Dulcísimo recuerdo de mi vida,
Bendice a los que vamos a partir...
¡Oh Virgen del Recuerdo dolorida,
Recibe tú mi adiós de despedida,
Y acuérdate de mí!...

¡Lejos de aquestos tutelares muros,
Los compañeros de mi edad feliz,
No serán a tu amor jamás perjuros;
Se acordarán de ti!

Un aplauso general salió del grupo de los niños, como un grito de entusiasta asentimiento. Los grandes no aplaudían; con el alma en los ojos y las lágrimas en estos, escuchaban inmóviles. El niño se adelantó dos pasos, y llevándose las manitas al pecho, prosiguió lentamente:

Mas siento al alejarme una agonía,
Cual no la suele el corazón sentir..
¿En palabras de niño quién confía?
Temo... no sé qué temo, Madre mía,
Por ellos y por mí...

Nadie respiraba; las lágrimas, al caer, no hacían ruido.
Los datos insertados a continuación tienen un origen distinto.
import Literature.Barriers.QuantumAdvantage.PPolyOraclesPPoly
import Literature.Computability.Cryptography.PRPSwitchingLemma
import Literature.Computability.Complexity.OracleCompositionMachine
import Literature.Computability.Complexity.OracleQueryMap
import Literature.Computability.Complexity.TruthTableFunctions
import Literature.Computability.Complexity.HashBricks
import Literature.Computability.Complexity.SplitOnesBricks
import HarnessLib

/-!
# Aaronson–Chen 2017, Thm. 7.6: a `BPP^O` description probing one level is a PPT adversary in the PRF game — the compilation leaf, proved

Sibling proof file of `Literature/Barriers/QuantumAdvantage/PPolyOraclesThm76.lean`; it DISCHARGES
the leaf `acLang_bppCompiles` of that file (`acLang_bppCompiles_holds`; the step "let `M` be a `BPP`
machine … [it cannot] distinguish `PRP^raw` and `PRF^mod`" of the printed proof of Thm. 7.6,
S. Aaronson, L. Chen, CCC 2017, arXiv:1612.05903, p. 30, in the tree's models): for a
polynomial-time `P^O` machine `M` with bound `q`, coin polynomial `p` and a background `W` that is
the identity outside a finite set `S` of levels, ONE probabilistic polynomial-time oracle adversary
reproduces, for every level `n` and table `g`, the acceptance probability of `(M, q, p)` at `1ⁿ`
relative to `acLang (W[n ↦ g])`, given oracle access to `g`. With the switching lemma
(`PRPSwitchingLemma.lean`) and the `P/poly` leaf (`PPolyOraclesPPoly.lean`) this leaves TWO leaves
under `aaronsonChen2017_thm76_of_prp`: `aaronsonChen2017_lem75_prfMod_isPRF` and
`aaronsonChen2017_lem75_quantum` (`aaronsonChen2017_thm76_of_prp_of_leaves₂`,
`aaronsonChen2017_thm76_of_leaves₂`).

No Turing machine is programmed; the adversary is assembled from the tree's oracle-machine
combinators: `OracleAlg.mapQuery` (announce `⟨1ⁿ, ⟨1^{q|z|}, s⟩⟩` with each query `s`) and
`OracleAlg.clock` (`OracleQueryMap.lean`), the one-query truth-table transducer `ttFnAlg`
(`TruthTableFunctions.lean`) answering such an announced query from ONE query `x` to the table
(`s = 1^m 0 1^j 0 x`), and the composite machine `OracleComposition.compose` with its proved
polynomial-time bound `OracleAlg.isPolyTime_compose_holds` (`OracleCompositionMachine.lean`), here
in a form UNIFORM in the oracle (`exists_compose_uniform`, the bookkeeping of
`OracleAlg.exists_polyTime_of_mem_FPRel` with the oracle quantified after the machine).

**What this file adds.** Generic: `run_clock_eq` (the clocked algorithm's output),
`run_ttFnAlg_one` (one announced query against an arbitrary oracle), `queriesAux_mapQuery_lt`
(round index bounded by the fuel), `length_listBool_trans_ofLanguage`, `mem_FP_of_eqOn_compl_finset`
(finite patches of `FP` functions), `exists_compose_uniform`. Specific (`ACCompile`): the query
rewriting `dF` (`⟨1ⁿ, ⟨1^{q|z|}, s⟩⟩`), the hardwired tables `tblFn` (`tblFn_mem_FP`), the output map
`outU` of the transducer with its semantics `outU_announced` (= the truncated-oracle bit
`Oracle.ofLanguage (truncLang (acLang (W[n ↦ g])) B) s`), `transN`/`fN`/`transN_computes`,
`annM = (M.mapQuery (dF q)).clock q false` with `mapAgree_fN`, `run_annM` (output `gOut`,
`gOut_eq_true_iff : gOut = 1 ↔ z ∈ baseLang`), the query-length bound `length_query_annM` and
`annM_runs`; the assembly `acLang_bppCompiles_holds`.

## References

* [AaronsonChen2017] arXiv:1612.05903, Thm. 7.6 (proof, p. 30).
* [AroraBarak2009] S. Arora, B. Barak, *Computational Complexity* (2009), §3.4 (oracle machines),
  Def. 7.3 (`BPP` via coin strings), §1.3–1.4 (composition, clocks).
* [LadnerLynchSelman1975] R. Ladner, N. Lynch, A. Selman, TCS 1 (1975), §2–3 (composition of
  polynomial-time oracle machines; truth-table machines).
-/

noncomputable section

namespace Literature.Barriers.QuantumAdvantage

namespace ACCompile

open _root_.Computability Literature.Computability.Complexity Literature.Computability.Cryptography
open Literature.Computability.Complexity.OracleAlg Polynomial

variable {β : Type}

/-! ### The clocked algorithm's output -/

/-- If `M` produces no output within the clock, the clocked algorithm outputs the default at the
next round. [cite: AroraBarak2009, §3.4] -/
theorem runAux_clock_of_none (M : OracleAlg β) (q : Polynomial ℕ) (b₀ : β) (O : Oracle) (x : List Bool) :
    ∀ (n : ℕ) (as : List (List Bool)), as.length + n = q.eval x.length →
      M.runAux O x n as = none → (M.clock q b₀).runAux O x (n + 1) as = some b₀
  | 0, as, h, _ => by
    rw [runAux_succ, clock_step, if_neg (by omega)]
  | n + 1, as, h, hnone => by
    rw [runAux_succ, clock_step, if_pos (by omega)]
    rw [runAux_succ] at hnone
    cases hs : M.step x as with
    | inr b => rw [hs] at hnone; exact absurd hnone (by simp)
    | inl y =>
      rw [hs] at hnone
      exact runAux_clock_of_none M q b₀ O x n (as ++ [O y]) (by simp; omega) hnone

/-- **The output of the clocked algorithm**: within `q(|x|) + 1` rounds, `M.clock q b₀` outputs the
output of `M` within `q(|x|)` rounds if there is one, and `b₀` otherwise.
[cite: AroraBarak2009, §3.4] -/
theorem run_clock_eq (M : OracleAlg β) (q : Polynomial ℕ) (b₀ : β) (O : Oracle) (x : List Bool) :
    (M.clock q b₀).run O (q.eval x.length + 1) x = some ((M.run O (q.eval x.length) x).getD b₀) := by
  cases h : M.run O (q.eval x.length) x with
  | some b => exact run_clock_of_run M q b₀ O x h (Nat.le_succ _)
  | none => exact runAux_clock_of_none M q b₀ O x _ [] (by simp) h

/-! ### The one-query truth-table transducer against an arbitrary oracle -/

/-- **One announced query**: `ttFnAlg Q 1 G` asks `Q ⟨u, ε⟩`, then outputs `G ⟨u, answer⟩` — run
and transcript against every oracle (the tree's `run_ttFnAlg` is stated for language oracles).
[cite: LadnerLynchSelman1975, §3] -/
theorem run_ttFnAlg_one (Q G : List Bool → List Bool) (O : Oracle) (u : List Bool) {k : ℕ} (hk : 2 ≤ k) :
    (ttFnAlg Q 1 G).run O k u = some (G (boolPair u (O (Q (boolPair u []))))) ∧
      (ttFnAlg Q 1 G).queries O k u = [Q (boolPair u [])] := by
  have hstep0 : (ttFnAlg Q 1 G).step u [] = Sum.inl (Q (boolPair u [])) := by
    rw [ttFnAlg_step_of_lt u (by simp)]; rfl
  have hstep1 : ∀ a : List Bool, (ttFnAlg Q 1 G).step u [a] = Sum.inr (G (boolPair u a)) := by
    intro a
    rw [ttFnAlg_step_of_le u (by simp)]
    simp
  have h := (ttFnAlg Q 1 G).runAux_of_trace O u [Q (boolPair u [])] [] (G (boolPair u (O (Q (boolPair u [])))))
    k (fun i hi => by
      simp only [List.length_singleton, Nat.lt_one_iff] at hi
      subst hi
      simpa using hstep0) (by simpa using hstep1 _) (by simp; omega)
  exact h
El niño volvió entonces al público los cándidos ojos, con esa mirada vaga de la inocencia que parece investigar siempre algo ignorado, y prosiguió con tristeza que conmovía y sencillez que llegaba al alma:

Dicen que el mundo es un jardín ameno,
Y que áspides oculta ese jardín...
Que hay frutos dulces de mortal veneno,
Que el mar del mundo está de escollos lleno...
¿Y por qué estará así?

Dicen que por el oro y los honores,
Hombres sin fe, de corazón ruin,
Secan el manantial de sus amores
Y a su Dios y a su patria son traidores...
¿Por qué serán así?

Dicen que de esta vida los abrojos,
Quieren trocar en mundanal festín;
Que ellos, ellos motivan tus enojos,
Y que ese llanto de tus dulces ojos,
¡Lo causan ellos, sí!

Algunas mujeres enrojecieron, porque por la boquita del niño parecía hablar la voz de muchas conciencias; varios hombres bajaron la cabeza, y una voz enérgica, pero alterada, repitió a lo lejos:—¡Sí! ¡Sí!—. Era un anciano general, abuelo de un alumno del colegio. El niño parecía conmovido, como pueden estar los ángeles a la vista de las miserias humanas; movió tristemente la cabecita, cruzó las manos y prosiguió con la expresión de un querubín que mira a la tierra:

Ellos, ¡ingratos!, de pesarte llenan...
¿Seré yo también sordo a tu gemir?
¡No! Yo no quiero frutos que envenenan,
No quiero goces que a mi Madre apenan,
¡No quiero ser así!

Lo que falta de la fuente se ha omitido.